You also need a "cpumask" attribute to tell userspace this is a system/uncore PMU.

+
+/* PMU Operations */
+static void riscv_iommu_pmu_set_counter(struct riscv_iommu_pmu *pmu, u32 idx,
+ u64 value)
+{
+ void __iomem *addr = pmu->reg + RISCV_IOMMU_REG_IOHPMCYCLES;
+
+ if (WARN_ON_ONCE(idx < 0 || idx > pmu->num_counters))

One of those conditions is literally impossible, the other should already be avoided by construction.

+ return;
+
+ if (idx == 0)
+ value = (value & ~RISCV_IOMMU_IOHPMCYCLES_OF) |
+ (readq(addr) & RISCV_IOMMU_IOHPMCYCLES_OF);

I don't think you need this - as best I can tell, you never initialise a counter without also (re)enabling the interrupt (which is logical), so since "value" for the cycle counter should always implicitly have OF=0 anyway, it should work to just write it like the other counters.

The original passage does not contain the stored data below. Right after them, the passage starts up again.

/-- **`#(Φ_m/S_m)[p^k] = p^{km}`** for Howard's divisible summand over `S_m = Λ/(q_m)` (`q_m = T^m + p`, `m ≥ 1`; `S_m` a domain): the
`p^k`-torsion of `𝒟 = FracModR S_m` has exactly `#(S_m ⧸ p^k S_m) = p^{km}` elements. With Howard's Thm. 1.6.1 (ii)
`H¹_𝓕(K, A_m) ≅ 𝒟 ⊕ M ⊕ M` this is the growth rate that the rank readout `lambdaInvariant_le_of_natCard_quotient_pow_le` turns into
`rank_{ℤ_p} X/q_m X ≤ m` up to the control constant. [cite: Howard2004HeegnerKolyvagin, Thm. 1.6.1, proof of Thm. 2.2.10] -/
theorem natCard_pow_torsion_fracModR_eisensteinQuotient {m : ℕ} (hm : 1 ≤ m)
    [IsDomain (IwasawaAlgebra p ⧸ Ideal.span {(PowerSeries.X ^ m + PowerSeries.C (p : ℤ_[p]) : IwasawaAlgebra p)})] (k : ℕ) :
    Nat.card {d : FracModR (IwasawaAlgebra p ⧸
        Ideal.span {(PowerSeries.X ^ m + PowerSeries.C (p : ℤ_[p]) : IwasawaAlgebra p)}) //
      ((p : IwasawaAlgebra p ⧸
        Ideal.span {(PowerSeries.X ^ m + PowerSeries.C (p : ℤ_[p]) : IwasawaAlgebra p)}) ^ k) • d = 0} = p ^ (k * m) := by
  set R := IwasawaAlgebra p ⧸ Ideal.span {(PowerSeries.X ^ m + PowerSeries.C (p : ℤ_[p]) : IwasawaAlgebra p)} with hR
  obtain ⟨hfree, hfin, -⟩ := free_finrank_quotient_X_pow_add_C (p := p) hm
  haveI := hfree
  -- `p^k ≠ 0` in the `ℤ_p`-free nontrivial ring `S_m`
  have hpk : ((p : R) ^ k) ≠ 0 := by
    intro h0
    have h1 : ((p : ℤ_[p]) ^ k) • (1 : R) = 0 := by
      have h := Algebra.smul_def ((p : ℤ_[p]) ^ k) (1 : R)
      rw [mul_one] at h
      rw [h]
      simpa using h0
    rcases smul_eq_zero.mp h1 with h | h
    · exact pow_ne_zero k (by exact_mod_cast hp.out.ne_zero : (p : ℤ_[p]) ≠ 0) h
    · exact one_ne_zero h
  rw [FracModR.natCard_torsionBy_eq _ hpk, natCard_eisensteinQuotient_quotient_span_pow p hm k]

end Eisenstein

end Summit.BirchSwinnertonDyer.BirchSwinnertonDyer.Theorems.UniversalToricDescentEisensteinCorankReadout

end
import Mathlib.Analysis.InnerProductSpace.PiL2

/-!
# Tight frames from the second-moment (2-design) identity

Framing: lottery ticket; floor = certified bounds/negative ranges. Venture `PackingBounds` (cell
`pub-packcert`, recognition seat, T5.md §9 (K5)).

For a finite family `C` of UNIT vectors in a finite-dimensional real inner product space `E` of
dimension `n ≥ 1` one always has `Σ_{x,y∈C} ⟨x,y⟩² ≥ |C|²/n`, with equality iff `C` is a tight frame:
`Σ_{x∈C} ⟨x,v⟩² = (|C|/n)‖v‖²` for every `v` (`sum_sq_inner_eq_of_pairSum_sq_eq`). Proof: with an
orthonormal basis `b` and the second-moment matrix `M_ij = Σ_x ⟨x,b_i⟩⟨x,b_j⟩` (written out inline; no definitions), Parseval gives
`Σ_{x,y}⟨x,y⟩² = Σ_{ij} M_ij²` and `Σ_i M_ii = |C|`, hence `Σ_{ij} (M_ij − (|C|/n)δ_ij)² = Σ⟨x,y⟩² − |C|²/n`.
This is the step "a₂ > 0 ⇒ the code is a tight frame" of the complementary-slackness argument of
T5.md §5 (the Gegenbauer polynomial `P₂(u)` is an increasing affine function of `u²`, and its two-point
sum vanishes exactly when `Σ⟨x,y⟩² = |C|²/n`).
-/

open Finset
open scoped RealInnerProductSpace BigOperators

namespace Summit.Ventures.PackingBounds.SphericalCodes

variable {E : Type*} [NormedAddCommGroup E] [InnerProductSpace ℝ E]
variable {ι : Type*} [Fintype ι] [DecidableEq ι]

omit [DecidableEq ι] in
/-- Parseval twice: `Σ_{x,y∈C} ⟨x,y⟩² = Σ_{i,j} M_ij²` with `M_ij = Σ_x ⟨x,b_i⟩⟨x,b_j⟩` in an orthonormal basis `b`. -/
private theorem pairSum_sq_eq_sum_mom_sq (b : OrthonormalBasis ι ℝ E) (C : Finset E) :
    ∑ x ∈ C, ∑ y ∈ C, (inner ℝ x y) ^ 2 = ∑ i, ∑ j, (∑ x ∈ C, inner ℝ x (b i) * inner ℝ x (b j)) ^ 2 := by
  -- ⟪x,y⟫ = Σ_i ⟪x,b i⟫⟪b i,y⟫
  have hP : ∀ x y : E, inner ℝ x y = ∑ i, inner ℝ x (b i) * inner ℝ (b i) y := fun x y =>
    (b.sum_inner_mul_inner x y).symm
  have hxy : ∀ x y : E, (inner ℝ x y) ^ 2
      = ∑ i, ∑ j, (inner ℝ x (b i) * inner ℝ x (b j)) * (inner ℝ y (b i) * inner ℝ y (b j)) := by
    intro x y
    rw [sq, hP x y, Finset.sum_mul_sum]
    refine Finset.sum_congr rfl fun i _ => Finset.sum_congr rfl fun j _ => ?_
    rw [real_inner_comm (b i) y, real_inner_comm (b j) y]; ring
  simp_rw [hxy]
  -- swap the sums: Σ_x Σ_y Σ_i Σ_j  →  Σ_i Σ_j Σ_x Σ_y
  rw [Finset.sum_comm]
  conv_lhs => arg 2; ext y; rw [Finset.sum_comm]
  rw [Finset.sum_comm]
  refine Finset.sum_congr rfl fun i _ => ?_
  rw [Finset.sum_comm]
  conv_lhs => arg 2; ext y; rw [Finset.sum_comm]
  rw [Finset.sum_comm]
  refine Finset.sum_congr rfl fun j _ => ?_
  rw [sq, Finset.sum_mul_sum]

omit [DecidableEq ι] in
/-- The trace of the second-moment matrix of a family of unit vectors is its cardinality: `Σ_i M_ii = |C|`. -/
private theorem trace_mom (b : OrthonormalBasis ι ℝ E) (C : Finset E) (hC : ∀ x ∈ C, ‖x‖ = 1) :
    ∑ i, (∑ x ∈ C, inner ℝ x (b i) * inner ℝ x (b i)) = (C.card : ℝ) := by
  rw [Finset.sum_comm]
  have : ∀ x ∈ C, (∑ i, inner ℝ x (b i) * inner ℝ x (b i)) = 1 := by
    intro x hx
    have h := b.sum_inner_mul_inner x x
    have e : (∑ i, inner ℝ x (b i) * inner ℝ x (b i)) = ∑ i, inner ℝ x (b i) * inner ℝ (b i) x :=
      Finset.sum_congr rfl fun i _ => by nth_rewrite 2 [real_inner_comm (b i) x]; rfl
    rw [e, h, real_inner_self_eq_norm_sq, hC x hx]; norm_num
  rw [Finset.sum_congr rfl this, Finset.sum_const, nsmul_eq_mul, mul_one]

omit [DecidableEq ι] in
/-- `Σ_{x∈C} ⟨x,v⟩² = Σ_{i,j} M_ij ⟨b_i,v⟩⟨b_j,v⟩` (Parseval). -/
private theorem sum_sq_inner_eq_mom (b : OrthonormalBasis ι ℝ E) (C : Finset E) (v : E) :
    ∑ x ∈ C, (inner ℝ x v) ^ 2 = ∑ i, ∑ j, (∑ x ∈ C, inner ℝ x (b i) * inner ℝ x (b j)) * (inner ℝ (b i) v * inner ℝ (b j) v) := by
  have hP : ∀ x : E, inner ℝ x v = ∑ i, inner ℝ x (b i) * inner ℝ (b i) v := fun x =>
    (b.sum_inner_mul_inner x v).symm
  have hx : ∀ x : E, (inner ℝ x v) ^ 2
      = ∑ i, ∑ j, (inner ℝ x (b i) * inner ℝ x (b j)) * (inner ℝ (b i) v * inner ℝ (b j) v) := by
    intro x
    rw [sq, hP x, Finset.sum_mul_sum]
    refine Finset.sum_congr rfl fun i _ => Finset.sum_congr rfl fun j _ => ?_
    ring
  simp_rw [hx]
  rw [Finset.sum_comm]
  refine Finset.sum_congr rfl fun i _ => ?_
  rw [Finset.sum_comm]
  refine Finset.sum_congr rfl fun j _ => ?_
  rw [Finset.sum_mul]

/-- **Second-moment identity ⇒ tight frame.** Let `E` be a finite-dimensional real inner product
space of dimension `n ≥ 1` and `C` a finite set of unit vectors with `Σ_{x,y∈C} ⟨x,y⟩² = |C|²/n`. Then
`Σ_{x∈C} ⟨x,v⟩² = (|C|/n)‖v‖²` for every `v`. (Used in T5.md §5: `a₂ > 0` in a tight three-point
certificate forces the vanishing of the `P₂` two-point sum, i.e. this hypothesis.) -/
theorem sum_sq_inner_eq_of_pairSum_sq_eq [FiniteDimensional ℝ E] (C : Finset E)
    (hC : ∀ x ∈ C, ‖x‖ = 1) (hn : 0 < Module.finrank ℝ E)
    (h : ∑ x ∈ C, ∑ y ∈ C, (inner ℝ x y) ^ 2 = (C.card : ℝ) ^ 2 / Module.finrank ℝ E) (v : E) :
    ∑ x ∈ C, (inner ℝ x v) ^ 2 = (C.card : ℝ) / Module.finrank ℝ E * ‖v‖ ^ 2 := by
  classical
  set n := Module.finrank ℝ E with hn'
  let b : OrthonormalBasis (Fin n) ℝ E := stdOrthonormalBasis ℝ E
  set c : ℝ := (C.card : ℝ) / n with hc
  have hnr : (0 : ℝ) < n := by exact_mod_cast hn
  -- Σ_{ij} (M_ij − c δ_ij)² = Σ M² − 2c tr M + n c² = 0
  have hM2 : ∑ i, ∑ j, (∑ x ∈ C, inner ℝ x (b i) * inner ℝ x (b j)) ^ 2 = (C.card : ℝ) ^ 2 / n := by
    rw [← pairSum_sq_eq_sum_mom_sq b C]; exact h
  have htr : ∑ i, (∑ x ∈ C, inner ℝ x (b i) * inner ℝ x (b i)) = (C.card : ℝ) := trace_mom b C hC
  have hzero : ∑ i, ∑ j, ((∑ x ∈ C, inner ℝ x (b i) * inner ℝ x (b j)) - if i = j then c else 0) ^ 2 = 0 := by
    have hexp : ∀ i j : Fin n, ((∑ x ∈ C, inner ℝ x (b i) * inner ℝ x (b j)) - if i = j then c else 0) ^ 2
        = (∑ x ∈ C, inner ℝ x (b i) * inner ℝ x (b j)) ^ 2 - 2 * c * (if i = j then (∑ x ∈ C, inner ℝ x (b i) * inner ℝ x (b j)) else 0) + (if i = j then c ^ 2 else 0) := by
      intro i j
      by_cases hij : i = j
      · subst hij; simp; ring
      · simp [hij]
    simp_rw [hexp, Finset.sum_add_distrib, Finset.sum_sub_distrib]
    rw [hM2]
    simp only [Finset.sum_ite_eq, Finset.mem_univ, if_true, ← Finset.mul_sum]
    rw [htr, Finset.sum_const, Finset.card_univ, Fintype.card_fin, nsmul_eq_mul, hc]
    field_simp
    ring
  -- hence every entry vanishes
  have hentry : ∀ i j : Fin n, (∑ x ∈ C, inner ℝ x (b i) * inner ℝ x (b j)) = if i = j then c else 0 := by
    intro i j
    have hnonneg : ∀ i ∈ (Finset.univ : Finset (Fin n)),
        0 ≤ ∑ j, ((∑ x ∈ C, inner ℝ x (b i) * inner ℝ x (b j)) - if i = j then c else 0) ^ 2 :=
      fun i _ => Finset.sum_nonneg fun j _ => sq_nonneg _
    have hi := (Finset.sum_eq_zero_iff_of_nonneg hnonneg).1 hzero i (Finset.mem_univ i)
    have hj := (Finset.sum_eq_zero_iff_of_nonneg (fun j _ => sq_nonneg _)).1 hi j (Finset.mem_univ j)
    have := pow_eq_zero_iff (n := 2) (by norm_num) |>.1 hj
    linarith
  -- Σ_x ⟪x,v⟫² = Σ_ij M_ij ⟪b i,v⟫⟪b j,v⟫ = c Σ_i ⟪b i, v⟫² = c ‖v‖²
  rw [sum_sq_inner_eq_mom b C v]
  simp_rw [hentry]
  simp only [ite_mul, zero_mul, Finset.sum_ite_eq, Finset.mem_univ, if_true]
  rw [← Finset.mul_sum]
  congr 1
  have hv := b.sum_inner_mul_inner v v
  rw [real_inner_self_eq_norm_sq] at hv
  rw [← hv]
  refine Finset.sum_congr rfl fun i _ => ?_
  rw [real_inner_comm (b i) v]

end Summit.Ventures.PackingBounds.SphericalCodes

+ writeq(FIELD_PREP(RISCV_IOMMU_IOHPMCTR_COUNTER, value), addr + idx * 8);

Is RISCV_IOMMU_IOHPMCTR_COUNTER honestly useful? Or is it actively hurting readability by obfuscating that we are in fact just using the full 64-bit value in all those places?

+}
+
+static u64 riscv_iommu_pmu_get_counter(struct riscv_iommu_pmu *pmu, u32 idx)
+{
+ void __iomem *addr = pmu->reg + RISCV_IOMMU_REG_IOHPMCYCLES;
+ u64 value;
+
+ if (WARN_ON_ONCE(idx < 0 || idx > pmu->num_counters))
+ return -EINVAL;
+
+ value = readq(addr + idx * 8);

Might be worth leaving a comment just in case anyone does try to enable this for 32-bit that the io-64-nonatomic readq() isn't enough to work properly here.

+
+ if (idx == 0)
+ return FIELD_GET(RISCV_IOMMU_IOHPMCYCLES_COUNTER, value);
+
+ return FIELD_GET(RISCV_IOMMU_IOHPMCTR_COUNTER, value);
+}
+
+static u64 riscv_iommu_pmu_get_event(struct riscv_iommu_pmu *pmu, u32 idx)
+{
+ void __iomem *addr = pmu->reg + RISCV_IOMMU_REG_IOHPMEVT_BASE;
+
+ if (WARN_ON_ONCE(idx < 0 || idx > pmu->num_counters))
+ return 0;
+
+ /* There is no associtated IOHPMEVT0 for IOHPMCYCLES */
+ if (idx == 0)
+ return 0;
+
+ return readq(addr + (idx - 1) * 8);
+}

That's a wonderfully expensive way to spell "pmu->events[idx]->hw.config"...

+
+static void riscv_iommu_pmu_set_event(struct riscv_iommu_pmu *pmu, u32 idx,
+ u64 value)
+{
+ void __iomem *addr = pmu->reg + RISCV_IOMMU_REG_IOHPMEVT_BASE;
+
+ if (WARN_ON_ONCE(idx < 0 || idx > pmu->num_counters))
+ return;
+
+ /* There is no associtated IOHPMEVT0 for IOHPMCYCLES */
+ if (idx == 0)
+ return;
+
+ writeq(value, addr + (idx - 1) * 8);
+}
+
+static void riscv_iommu_pmu_enable_counter(struct riscv_iommu_pmu *pmu, u32 idx)
+{
+ void __iomem *addr = pmu->reg + RISCV_IOMMU_REG_IOCOUNTINH;
+ u32 value = readl(addr);
+
+ writel(value & ~BIT(idx), addr);
+}
+
+static void riscv_iommu_pmu_disable_counter(struct riscv_iommu_pmu *pmu, u32 idx)
+{
+ void __iomem *addr = pmu->reg + RISCV_IOMMU_REG_IOCOUNTINH;
+ u32 value = readl(addr);
+
+ writel(value | BIT(idx), addr);
+}
+
+static void riscv_iommu_pmu_enable_ovf_intr(struct riscv_iommu_pmu *pmu, u32 idx)
+{
+ u64 value;
+
+ if (get_event(pmu->events[idx]) == RISCV_IOMMU_HPMEVENT_CYCLE) {

And that's a very creative way to spell "if (idx == 0)".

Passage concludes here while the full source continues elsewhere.